1.3.4. Automata in fsm-tools

fsm-tools implements the Chomsky hierarchy as a strict Python inheritance chain. Each class is a formal restriction of the one above it — it inherits the full structure of its parent and constrains it further, removing degrees of freedom rather than adding them.

Automaton                              (abstract base)
└── TuringMachine                      (Type 0 — recursively enumerable)
    └── LinearBoundedAutomaton         (Type 1 — context-sensitive)
        └── PushdownAutomaton          (Type 2 — context-free)
            └── FiniteStateAutomaton   (Type 3 — regular, planned v0.2.0)

This structure means that isinstance(pda, TuringMachine) is True — every pushdown automaton is also a (constrained) Turing machine in the type system.

1.3.4.1. TuringMachine — Type 0

A Turing Machine operates on an infinite one-dimensional tape. Its transition function maps a (state, symbol) pair to a (next_state, write_symbol, direction) triple. It is the most general computational model — equivalent to any algorithm.

Key properties:

  • Infinite bidirectional tape, extended dynamically with blank symbols.

  • Read/write head moves left or right.

  • Accepts when reaching the accepting state.

See also

TuringMachine

1.3.4.2. LinearBoundedAutomaton — Type 1

A Linear Bounded Automaton is a Turing Machine whose tape is bounded to a length proportional to the input. It recognises exactly the context-sensitive languages.

Restriction over TuringMachine:

  • Tape size bounded: limits enforced per dimension.

  • Head raises IndexError if it reaches a tape boundary.

See also

LinearBoundedAutomaton

1.3.4.3. PushdownAutomaton — Type 2

A Pushdown Automaton replaces the tape with a LIFO stack. Its transition function maps a (state, input_symbol, stack_top) triple to a (next_state, stack_ops) pair, where stack_ops is the list of symbols pushed after popping the stack top.

Restriction over LinearBoundedAutomaton:

  • No tape: memory is a stack (last-in, first-out).

  • Input is read sequentially — no random access, no backtracking.

  • Acceptance by empty stack (bottom marker convention).

Transition 5-tuple:

(state_from, input_symbol, stack_top, state_to, stack_ops)

Where stack_ops is a list of symbols pushed after popping stack_top:

  • [] — pure pop (no push).

  • ["A"] — replace top with A.

  • ["A", "B"] — pop, then push B, then A (A ends on top).

Note

Epsilon-transitions (input_symbol=None) are reserved and will be implemented in v0.3.0. Passing None raises NotImplementedError in v0.1.0.

See also

PushdownAutomaton

1.3.4.4. FiniteStateAutomaton — Type 3

Note

FiniteStateAutomaton is planned for v0.2.0 and is not yet implemented.
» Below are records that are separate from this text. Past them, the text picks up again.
import Literature.Computability.AlgebraicComplexity.UABPToolkit
import HarnessLib

/-!
# DDS 2021, proof of Thm. 3.2, the last step: from `Φ(f) mod z^d` as a quotient of ABPs to an ABP for `f`

Theorem-only file (cell `val-lit`, row X2-DDS21, brick B5 "trace back `f_0`", the step `j = 0`;
memo HOME/np/MEMO-t18g10-DDS21-B5-traceback.md §3). Source: P. Dutta, P. Dwivedi, N. Saxena,
*Demystifying the border of depth-3 algebraic circuits*, FOCS 2021 / full version
[DuttaDwivediSaxena2022] (held text `paper:galaxy-pdf-7641649743695546420`), proof of Thm. 3.2,
"Size blowup", p0036 L957–961: "This gives `S_0 = s^{O(k 7^k)}`, which is the size of `Φ(f)`, over
`F(z, x)`, being computed as an ABP/ABP. Using the degree bound on `z`, eliminate the division as in
the proof of Claim 3.7 to obtain an `ε`-free ABP over `F[x, z]` computing `Φ(f)`. Apply the map
`Φ^{-1}` to obtain the final ABP of size `s^{O(k 7^k)}` computing the polynomial `f`."

In the frame of `UABPToolkit.lean` (`z` = variable `0` of `MvPolynomial (Fin (n+1)) F`, the `x_i`
re-indexed by `Fin.succ`; "mod `z^d`" = `Literature.RingTheory.MvPolynomial.truncDegreeOf 0 d`), the
output of the trace-back recursion at `j = 0` is a pair of ABP-computed polynomials
`Num ∈ F[z, x]`, `den ∈ F[x] ∖ {0}` with `den · Φ(f) ≡ Num (mod z^d)` where `deg f < d`
(p0028 L745–746: "assume that `deg(f_0) < d_0 := d`"). This file proves that such data yield an ABP
for `f` with one polynomial budget (`uabpComputes_of_phi_truncDegreeOf_eq`): the congruence is an
EQUALITY because both sides have `z`-degree `< d` (`degreeOf_zero_aeval_phi_le`:
`deg_z Φ(f) ≤ deg f`), then division elimination (`UABPComputes.divElim_of_infinite`, DDS Lemma 2.6)
and `Φ^{-1}` (`UABPComputes.of_aeval_phi`). 0 definitions, 0 named facts.

Honest framing: this is the assembly of the last three printed sentences of the proof of Thm. 3.2
on top of the toolkit; `DDS2021_thm_3_2` itself (the DiDIL induction producing `Num`, `den`)
remains OPEN by name; `VP ≠ VNP` is NOT proved and nothing here bears on it.
-/

open MvPolynomial
open Literature.RingTheory.MvPolynomial

namespace Literature.Computability.AlgebraicComplexity

namespace DDS2021

section ZDegree

variable {F : Type*} [CommSemiring F] {n : ℕ}

/-- The image of a polynomial in `x` under the re-indexing `x_i ↦ x_{i+1}` does not involve
`z = x_0`. [cite: DuttaDwivediSaxena2022, §3 proof of Thm. 3.2, "Φ homomorphism" (full version p0028 L751–757)] -/
theorem degreeOf_zero_rename_succ (p : MvPolynomial (Fin n) F) :
    (rename Fin.succ p).degreeOf 0 = 0 := by
  classical
  by_contra h
  have hmem : (0 : Fin (n + 1)) ∈ (rename Fin.succ p).vars := mem_vars_iff_degreeOf_ne_zero.2 h
  have := vars_rename Fin.succ p hmem
  simp only [Finset.mem_image] at this
  obtain ⟨i, -, hi⟩ := this
  exact Fin.succ_ne_zero i hi

/-- **The `z`-degree of `Φ(f)` is at most `deg f`** (`Φ : x_i ↦ z · x_i + α_i`; each monomial `x^m`
becomes `∏ (z x_{i+1} + α_i)^{m_i}`, of `z`-degree `|m|`) — "Using the degree bound on `z`".
[cite: DuttaDwivediSaxena2022, §3 proof of Thm. 3.2 (full version p0028 L756–757, p0036 L959)] -/
theorem degreeOf_zero_aeval_phi_le (f : MvPolynomial (Fin n) F) (α : Fin n → F) :
    (aeval (fun i : Fin n => (X 0 * X i.succ + C (α i) : MvPolynomial (Fin (n + 1)) F)) f).degreeOf 0
      ≤ f.totalDegree := by
  classical
  have hφ : ∀ i : Fin n,
      (X 0 * X i.succ + C (α i) : MvPolynomial (Fin (n + 1)) F).degreeOf 0 ≤ 1 := by
    intro i
    refine (degreeOf_add_le _ _ _).trans (max_le ?_ (by rw [degreeOf_C]; exact Nat.zero_le _))
    rcases subsingleton_or_nontrivial F with hF | hF
    · have h0 : (X 0 * X i.succ : MvPolynomial (Fin (n + 1)) F) = 0 := Subsingleton.elim _ _
      rw [h0, ← C_0, degreeOf_C]
      exact Nat.zero_le _
    · refine (degreeOf_mul_le _ _ _).trans ?_
      rw [degreeOf_X, degreeOf_X, if_pos rfl, if_neg (Fin.succ_ne_zero i).symm]
  rw [aeval_eq_bind₁]
  conv_lhs => rw [f.as_sum]
  rw [map_sum]
  refine (degreeOf_sum_le _ _ _).trans (Finset.sup_le fun d hd => ?_)
  rw [bind₁_monomial]
  refine (degreeOf_C_mul_le _ _ _).trans ?_
  refine (degreeOf_prod_le _ _ _).trans ?_
  refine le_trans (Finset.sum_le_sum fun i _ => (degreeOf_pow_le _ _ _).trans
    (Nat.mul_le_mul_left _ (hφ i))) ?_
  simpa [Finsupp.sum] using le_totalDegree hd

end ZDegree

section FinalStep

/-- Substituting polynomials of degree `≤ e` multiplies the total degree by at most `e`.
[folklore] -/
private theorem totalDegree_bind₁_le_mul' {R : Type*} [CommSemiring R] {σ τ : Type*}
    (φ : σ → MvPolynomial τ R) {e : ℕ} (hφ : ∀ i, (φ i).totalDegree ≤ e) (f : MvPolynomial σ R) :
    (bind₁ φ f).totalDegree ≤ f.totalDegree * e := by
  classical
  conv_lhs => rw [f.as_sum]
  rw [map_sum]
  refine (totalDegree_finsetSum _ _).trans (Finset.sup_le fun d hd => ?_)
  rw [bind₁_monomial]
  refine (totalDegree_mul _ _).trans ?_
  rw [totalDegree_C, zero_add]
  refine (totalDegree_finsetProd _ _).trans ?_
  refine le_trans (Finset.sum_le_sum fun i _ => (totalDegree_pow _ _).trans
    (Nat.mul_le_mul_left _ (hφ i))) ?_
  rw [← Finset.sum_mul]
  exact Nat.mul_le_mul_right _ (by simpa [Finsupp.sum] using le_totalDegree hd)

variable {F : Type*} [Field F] [CharZero F] {n : ℕ}

/-- **DDS Thm. 3.2, last step of the proof** (p0036 L957–961), on the toolkit: if `den · Φ(f) ≡ Num
(mod z^d)` with `deg f < d`, `den ∈ F[x] ∖ {0}` and `Num ∈ F[z, x]` computed by ABPs within budgets
`S₂`, `S₁`, then `f` is computed by an ABP within budget `100 · s^5` for every `s ≥ 2` dominating
`d · (S₁ · d) + 2`, `S₂` and `2 d`. Route: both sides of the congruence have `z`-degree `< d`, so
they are EQUAL (`eq_of_truncDegreeOf_eq`); "eliminate the division" (`UABPComputes.divElim_of_infinite`,
Lemma 2.6) gives an ABP for `Φ(f)`; "apply the map `Φ^{-1}`" (`UABPComputes.of_aeval_phi`).
[cite: DuttaDwivediSaxena2022, §3 proof of Thm. 3.2, "Size blowup" (full version p0036 L957–961)] -/
theorem uabpComputes_of_phi_truncDegreeOf_eq {S₁ S₂ d s : ℕ} {f : MvPolynomial (Fin n) F}
    (α : Fin n → F) {Num : MvPolynomial (Fin (n + 1)) F} {den : MvPolynomial (Fin n) F}
    (hNum : UABPComputes S₁ Num) (hden : UABPComputes S₂ den) (hden0 : den ≠ 0)
    (hcongr : truncDegreeOf 0 d (rename Fin.succ den *
        aeval (fun i : Fin n => (X 0 * X i.succ + C (α i) : MvPolynomial (Fin (n + 1)) F)) f) =
      truncDegreeOf 0 d Num)
    (hdeg : f.totalDegree < d) (hs : 2 ≤ s) (h1 : d * (S₁ * d) + 2 ≤ s) (h2 : S₂ ≤ s)
    (h3 : 2 * d ≤ s) : UABPComputes (100 * s ^ 5) f := by
  classical
  set q : MvPolynomial (Fin (n + 1)) F :=
    aeval (fun i : Fin n => (X 0 * X i.succ + C (α i) : MvPolynomial (Fin (n + 1)) F)) f with hq_def
  set h : MvPolynomial (Fin (n + 1)) F := rename Fin.succ den with hh_def
  -- the congruence is an equality: both sides have `z`-degree `< d`
  have hdegq : q.degreeOf 0 < d := lt_of_le_of_lt (degreeOf_zero_aeval_phi_le f α) hdeg
  have hdeghq : (h * q).degreeOf 0 < d := by
    refine lt_of_le_of_lt (degreeOf_mul_le _ _ _) ?_
    rw [hh_def, degreeOf_zero_rename_succ, zero_add]
    exact hdegq
  have heq : truncDegreeOf 0 d Num = h * q := by
    rw [← hcongr, truncDegreeOf_eq_self hdeghq]
  -- programs for `g := T_d Num` and `h`
  have hg : UABPComputes (d * (S₁ * d) + 2) (truncDegreeOf 0 d Num) := hNum.truncDegreeOf 0 d
  have hh : UABPComputes S₂ h := hden.rename Fin.succ
  have hh0 : h ≠ 0 := by
    rw [hh_def]
    exact fun h0 => hden0 (rename_injective _ (Fin.succ_injective n) (by rw [h0, map_zero]))
  -- degree of the quotient `q = Φ(f)`: `≤ 2 · deg f ≤ 2 d`
  have hqdeg : q.totalDegree ≤ 2 * d := by
    have hφ : ∀ i : Fin n,
        (X 0 * X i.succ + C (α i) : MvPolynomial (Fin (n + 1)) F).totalDegree ≤ 2 := by
      intro i
      refine (totalDegree_add _ _).trans (max_le ?_ (by simp))
      refine (totalDegree_mul _ _).trans ?_
      rw [totalDegree_X, totalDegree_X]
    rw [hq_def, aeval_eq_bind₁]
    refine (totalDegree_bind₁_le_mul' _ hφ f).trans ?_
    omega
  -- division elimination (Lemma 2.6), then `Φ^{-1}`
  have hΦ : UABPComputes (100 * s ^ 5) q :=
    UABPComputes.divElim_of_infinite hg hh hh0 heq hqdeg hs h1 h2 h3
  exact UABPComputes.of_aeval_phi α hΦ

end FinalStep

end DDS2021

end Literature.Computability.AlgebraicComplexity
A Finite State Automaton is a Pushdown Automaton with no stack: transitions depend only on the current state and the current input symbol. It recognises exactly the regular languages.

Restriction over PushdownAutomaton:

  • No stack: transition function is (state, symbol) state.

  • Accepts when reaching a designated accepting state after consuming all input.